Now, although you might not think so, Proserpina found it impossible to say good-by to King Pluto without being sorry, and she felt she ought to tell him about tasting the pomegranate. She even cried a little when she thought how lonely and dull the great palace with its jeweled lamps would be after she had left.

She would like to have thanked him many times, but Mercury hurried her away. “Come along quickly,” he said, “as King Pluto may change his mind, and take care above all things that you say nothing about the pomegranate which the servant brought you on the gold plate.”

In a short time they had passed the great gateway with the golden pillars, leaving Cerberus barking and growling with all his three heads at once, and beating his dragon tail on the ground. Along the dark, rocky road they went very quickly, and soon they reached the upper world again.

You can guess how excited and happy Proserpina was to see the bright sunshine. She noticed how green the grass grew on the path behind and on each side of her. Wherever she set her foot at once there rose a flower: violets and roses bloomed along the wayside; the grass and the corn began to grow with ten times their usual quickness to make up for the dreary months when Mother Ceres had forbidden them to appear above ground.

The hungry cattle began to eat, and went on eating all day after their long fast. And, I can assure you, it was a busy time with all the farmers when they found that summer was coming with a rush.

As to the birds, they hopped about from tree to tree among the fresh, sweet blossoms, and sang for joy that the dreary days were over and the world was green and young again.

Mother Ceres had gone back to her empty cottage, and was sitting very sadly on the doorstep with her burning torch in her hand. She had been looking wearily at the flame for some moments, when all at once it flickered and went out.

“What does this mean?” she thought. “It was a magic torch, and should have gone on burning till Proserpina was found.”

She looked up, and was surprised to see the bare brown fields suddenly turning green, just as you sometimes see them turn golden when the sun comes from behind a dark cloud.

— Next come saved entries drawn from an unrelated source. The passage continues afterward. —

import Mathlib
import Summits.Ventures.PercRepro2.EightTypedAbstract
import Summits.Ventures.PercRepro2.EightTypedDomLeaf

/-!
# Eight typed edges, IX.D: kernel group `EightTypedDomShards194` of the domain-restricted rung (blind cell PercRepro2, night-3 g10/g11, 2026-08-26)

The `decide +kernel` units of plan8d.json (night-3 g11: the plan re-costed at the measured ≈ 8.5 s per tested leaf on the three served
guards of `okQ8Dom`, 7,199 tested leaves) packed into this file (leaf units ≤ 8 tested / ≤ 20 full leaves, joins over the candidate
lists of their split prefixes), for the leaf test `okQ8Dom`; elaborated sequentially (`Elab.async false`: the parallel elaboration of
the real tests exhausts the farm node's thread/memory budget).
-/

set_option Elab.async false
set_option maxHeartbeats 0
set_option maxRecDepth 100000

namespace Summit.Ventures.PercRepro2

open UnionCluster

namespace CovForm

namespace TwoTyped

open OneTyped

section EightTypedDomShards194

/-- the prefix `1 2 3 4 0 3 0 8 1 8 2 3 2 8` (depth 14) as a kernel fact. -/
theorem sh8D_1_2_3_4_0_3_0_8_1_8_2_3_2_8 : csh8_14 okQ8Dom 1 2 3 4 0 3 0 8 1 8 2 3 2 8 = true := by decide +kernel
/-- the prefix `1 2 3 4 0 2 0 3 1 2 1 3 1 4` (depth 14) as a kernel fact. -/
theorem sh8D_1_2_3_4_0_2_0_3_1_2_1_3_1_4 : csh8_14 okQ8Dom 1 2 3 4 0 2 0 3 1 2 1 3 1 4 = true := by decide +kernel
/-- the prefix `1 2 3 4 0 6 0 8 1 8 2 3 2 6 3 6` (depth 16) as a kernel fact. -/
theorem sh8D_1_2_3_4_0_6_0_8_1_8_2_3_2_6_3_6 : csh8_16 okQ8Dom 1 2 3 4 0 6 0 8 1 8 2 3 2 6 3 6 = true := by decide +kernel
/-- the prefix `1 2 3 4 0 3 0 8 1 3 1 8 2 3 2 4` (depth 16) as a kernel fact. -/
theorem sh8D_1_2_3_4_0_3_0_8_1_3_1_8_2_3_2_4 : csh8_16 okQ8Dom 1 2 3 4 0 3 0 8 1 3 1 8 2 3 2 4 = true := by decide +kernel

end EightTypedDomShards194

end TwoTyped

end CovForm

end Summit.Ventures.PercRepro2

“Does the Earth dare to disobey me?” exclaimed Mother Ceres angrily. “Did I not forbid it to be green until my child should be sent back to me?”

“Then open your arms, mother dear,” cried a well-known voice, “and take me back again.” And Proserpina came running along the pathway and flung herself on her mother’s bosom.

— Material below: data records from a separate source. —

import Summits.BirchSwinnertonDyer.BirchSwinnertonDyer.Theorems.UniversalToricDescentAcDualMuZeroCriterion
import Literature.NumberTheory.EllipticCurves.Rank1Residual.Predicates
import HarnessLib
import HarnessLib.Audit.Tags

/-!
# Route `UniversalToricDescent` — light defs module for the research stub C₀ `TwinAlgMuZeroAtThreeGoodSS`
# (crux r205 stmt-BirchSwinnertonDyer-24737 `TwinAlgMuZeroAtThree`, line `beta-road`, skeleton v17 sha16 7c3f381ea64474ce)

PREPARED by LEAD `bsd-wall-utd-p1` g29 (sha16 `bff39fca3768cd5e`); FILED by LEAD g30 on director-bsd (566) C₀ WORD + the UTD pen's word
(pss3x g11, 2026-08-30; same protocol as `UniversalToricDescentKsTwinLambdaDefs` p770265 / `…PrincipalHeegnerIndivisibleDefs` p771182).
Names the line's third registered stub `stub_goodSS` — the crux's whole good-supersingular (`a₃ = 0`) bucket of the R2 text, VERBATIM
since v1 — as ONE `@[conjecture] def … : Prop` + an `Iff.rfl` readback, so that all three research inputs of
`twinAlgMuZeroAtThree_of_betaRoadStubs` (p771272) are citable / refutable BY NAME.  ROUTE-INDEPENDENT
(no `Theses` import); no instance, no notation, no theorem content, no `sorry`.  Declaring the constant proves nothing; 24737 stays OPEN;
BSD is proved for no curve by this file.
References: [BurungaleCastellaSkinner2025] Thm. 4.2.1 (b), Prop. 4.2.2 (shape of the algebraic `μ = 0` statement; p ∤ N there);
[Howard2004HeegnerKolyvagin] Thm. B (shape).
-/

noncomputable section

open scoped Classical NumberField

set_option linter.dupNamespace false -- `…BirchSwinnertonDyer.BirchSwinnertonDyer…` is the cell's nested layout (D-0017)
set_option autoImplicit false

namespace Summit.BirchSwinnertonDyer.BirchSwinnertonDyer.Theorems.UniversalToricDescentTwinGoodSSDefs

open NumberField IsDedekindDomain Field WeierstrassCurve
open Literature.NumberTheory.EllipticCurves Literature.NumberTheory.EllipticCurves.IwasawaAlgebra
open Summit.BirchSwinnertonDyer.Rank1Residual.X11b Summit.BirchSwinnertonDyer.Rank1Residual.X11b.AcSelmer
open Literature.NumberTheory.EllipticCurves.ZpExtension

/-- **`TwinAlgMuZeroAtThreeGoodSS`** (C₀ of line `beta-road` on crux 24737 — the registered stub `stub_goodSS`, VERBATIM v1–v17, as a named
`Prop`): the good-supersingular `a₃ = 0` bucket of the R2 text of `TwinAlgMuZeroAtThree` — for `W′/ℚ` good supersingular at `3` with
`a₃ = 0`, `ρ̄₃` onto, conductor `N′`, `K` imaginary quadratic Heegner for `N′` with odd `d_K`, `κ` anticyclotomic with topological generator
`γ`, `𝔭 ∋ 3` of degree one and `𝔭′ ∋ 3`, `𝔭′ ≠ 𝔭`: `X_(∅,0)(E′/K_∞)` at `𝔭′` is `Λ`-torsion and its characteristic ideal in `R₀⟦T⟧` has a
generator with a coefficient of `3`-adic norm `1`.  RESEARCH (signed frame); a definition only, nothing is proved by it.
[cite: BurungaleCastellaSkinner2025, Thm. 4.2.1 (b) and Prop. 4.2.2 (shape only, p ∤ N there; nothing asserted)] [cite: Howard2004HeegnerKolyvagin, Thm. B (shape only)] -/
@[conjecture]
def TwinAlgMuZeroAtThreeGoodSS : Prop :=
    ∀ (W' : WeierstrassCurve ℚ) [W'.IsElliptic] [W'.IsGloballyMinimal] (N' : ℕ) [NeZero N']
      (K : Type) [Field K] [NumberField K],
      Rank1Residual.GoodSS W' 3 → W'.frobeniusTrace 3 = 0 →
      W'.HasSurjectiveModNGaloisRep 3 → W'.conductorNorm ℤ = N' → IsImaginaryQuadratic K →
      SatisfiesHeegnerHypothesis N' K → Odd (NumberField.discr K) →
      ∀ (κ : ZpExtension K 3), κ.IsAnticyclotomic →
      ∀ (γ : absoluteGaloisGroup K) [Fact (κ.IsTopGenerator γ)]
        (𝔭 : HeightOneSpectrum (𝓞 K)), ((3 : ℕ) : 𝓞 K) ∈ 𝔭.asIdeal →
        𝔭.asIdeal.ramificationIdx (𝓞 ℚ) = 1 → 𝔭.asIdeal.inertiaDeg (𝓞 ℚ) = 1 →
      ∀ (𝔭' : HeightOneSpectrum (𝓞 K)), ((3 : ℕ) : 𝓞 K) ∈ 𝔭'.asIdeal → 𝔭' ≠ 𝔭 →
      Module.IsTorsion (IwasawaAlgebra 3) (XAc (W'.baseChange K) 3 κ 𝔭' ∅ γ) ∧
        ∃ g' : UnrSeries 3,
          (XAc.charIdeal (W'.baseChange K) 3 κ 𝔭' ∅ γ).map (PowerSeries.map (Halves.toUnr 3)) =
              Ideal.span {g'} ∧
            ∃ i : ℕ, ‖((PowerSeries.coeff i g' : unrIntegers 3) : ℂ_[3])‖ = 1

/-- **Readback** (`Iff.rfl`): `TwinAlgMuZeroAtThreeGoodSS` unfolds to the registered `stub_goodSS` text of skeleton v17 (sha16 `7c3f381ea64474ce`)
literally. [cite: Howard2004HeegnerKolyvagin, Thm. B (shape only)] -/
theorem twinAlgMuZeroAtThreeGoodSS_iff :
    TwinAlgMuZeroAtThreeGoodSS ↔
    ∀ (W' : WeierstrassCurve ℚ) [W'.IsElliptic] [W'.IsGloballyMinimal] (N' : ℕ) [NeZero N']
      (K : Type) [Field K] [NumberField K],
      Rank1Residual.GoodSS W' 3 → W'.frobeniusTrace 3 = 0 →
      W'.HasSurjectiveModNGaloisRep 3 → W'.conductorNorm ℤ = N' → IsImaginaryQuadratic K →
      SatisfiesHeegnerHypothesis N' K → Odd (NumberField.discr K) →
      ∀ (κ : ZpExtension K 3), κ.IsAnticyclotomic →
      ∀ (γ : absoluteGaloisGroup K) [Fact (κ.IsTopGenerator γ)]
        (𝔭 : HeightOneSpectrum (𝓞 K)), ((3 : ℕ) : 𝓞 K) ∈ 𝔭.asIdeal →
        𝔭.asIdeal.ramificationIdx (𝓞 ℚ) = 1 → 𝔭.asIdeal.inertiaDeg (𝓞 ℚ) = 1 →
      ∀ (𝔭' : HeightOneSpectrum (𝓞 K)), ((3 : ℕ) : 𝓞 K) ∈ 𝔭'.asIdeal → 𝔭' ≠ 𝔭 →
      Module.IsTorsion (IwasawaAlgebra 3) (XAc (W'.baseChange K) 3 κ 𝔭' ∅ γ) ∧
        ∃ g' : UnrSeries 3,
          (XAc.charIdeal (W'.baseChange K) 3 κ 𝔭' ∅ γ).map (PowerSeries.map (Halves.toUnr 3)) =
              Ideal.span {g'} ∧
            ∃ i : ℕ, ‖((PowerSeries.coeff i g' : unrIntegers 3) : ℂ_[3])‖ = 1 :=
  Iff.rfl

end Summit.BirchSwinnertonDyer.BirchSwinnertonDyer.Theorems.UniversalToricDescentTwinGoodSSDefs

end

It would be impossible to tell how happy they were; so happy that they cried a little, for people cry when they are very glad as well as when they are unhappy.

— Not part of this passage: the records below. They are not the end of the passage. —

import Summits.BirchSwinnertonDyer.Rank1Residual.Additive.XGordRankZeroOneCyclotomicThreeLower
import Summits.BirchSwinnertonDyer.Rank1Residual.Additive.QuadraticBaseChangeCanonicalModelSumFibre
import HarnessLib

/-!
# The LOWER twin of line V17 (ranks `(0,1)`, `p = 3`, `K = ℚ(ζ₃)`) with the place-by-place fibre
# identities (T) as the ONLY local input — POPULATION-FREE (cell `b2b-bsdres`, team n1011, seat p16
# GEN 10; row T-MIL-CAN consumer twin of `XGordRankZeroOneCyclotomicThreeLower[Semistable]`)

HONEST FRAMING (cell `b2b-bsdres`, run/shared/lean/b2b/bsd-rank1-residual/, verbatim in every
file): the goal of the cell is to DELETE the COMBINATION-SHAPED residual classes of the
Birch–Swinnerton-Dyer formula for ALL analytic-rank `≤ 1` elliptic curves over `ℚ` — "full BSD
formula for every rank `≤ 1` curve in class `C`" assembled STRICTLY from published theorems — so
that the rank-`≤ 1` remainder becomes exactly the CONSTRUCTION-SHAPED classes, which are TYPED
(missing-input `Prop`s), NOT attempted. This is not "finishing BSD". Team n1011 (N10 / N11), seat p16:
research route; X3 / X4 / N10 / N11 labels and marks UNCHANGED; nothing booked. Theorems only.

`XGordRankZeroOneCyclotomicThreeLowerSemistable.exists_padicVal_shaAn_add_le_of_semistable` (p16 GEN 9)
replaced Milne's A73 by the population hypothesis `hS` (S₁: `V` semistable away from `3`).  The
population enters ONLY through the per-place fibre identities (T)
`Σ_{w ∣ v} v₃ c_w(V_K) = v₃ c_v(V) + v₃ c_v(W)`; this file takes (T) ITSELF as the hypothesis `hT`
(T-MIL-CAN FILE 3 `padicVal_card_identity_baseChange_anyRank_of_sumFibre`), so that EVERY population
on which (T) is a theorem — S₁ (n1011-p01 `…_of_semistable'`), S₂/S₃ at `p = 3` (n1011-p01 T-MIL-3
H-1 + row T-A233's `_holds`), the inert-`2` IV/IV* places (row T-MIL-B2) — yields the LOWER line by a
one-line corollary.  Everything else — `hPR`, THE RESIDUAL INPUT `hLowK`, `hS1K`, `hTorK`, GZK,
modularity, the certificate — verbatim. Nothing booked; no mark moves.
-/

noncomputable section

After a little while Mother Ceres looked anxiously at Proserpina. “My child,” she said, “did you taste any food while you were in King Pluto’s palace?”

“Dearest mother,” answered Proserpina, “I will tell you the whole truth. Until this morning not a morsel of food had passed my lips. But a servant brought me a pomegranate on a golden-plate, a very dry pomegranate, with no juice inside, nothing but seeds and skin; and I was so hungry, and had not tasted any food for such a long time, that I took just one bite. The moment I tasted it King Pluto and Mercury came into the room. I had not swallowed a morsel, but O mother! I hope it was no harm, six pomegranate seeds remained in my mouth and I swallowed them.”

“O miserable me!” said Mother Ceres. “For each of these six pomegranate seeds you must spend a month every year in King Pluto’s palace. You are only half restored to me; you will be six months with me and then six months with the King of Darkness!”

“Do not be so vexed, mother dear,” said Proserpina. “It was very unkind of King Pluto to carry me off, but then, as he says, it was such a dismal life for him to lead in that great palace all alone: and he says he has been much happier since he had me to run about the big rooms and to play beside him. If only he will let me spend six months every year with you, I think I can bear to spend the other six months beside him. After all, he was as kind as he knew how to be, but I am very glad he cannot keep me the whole year round.”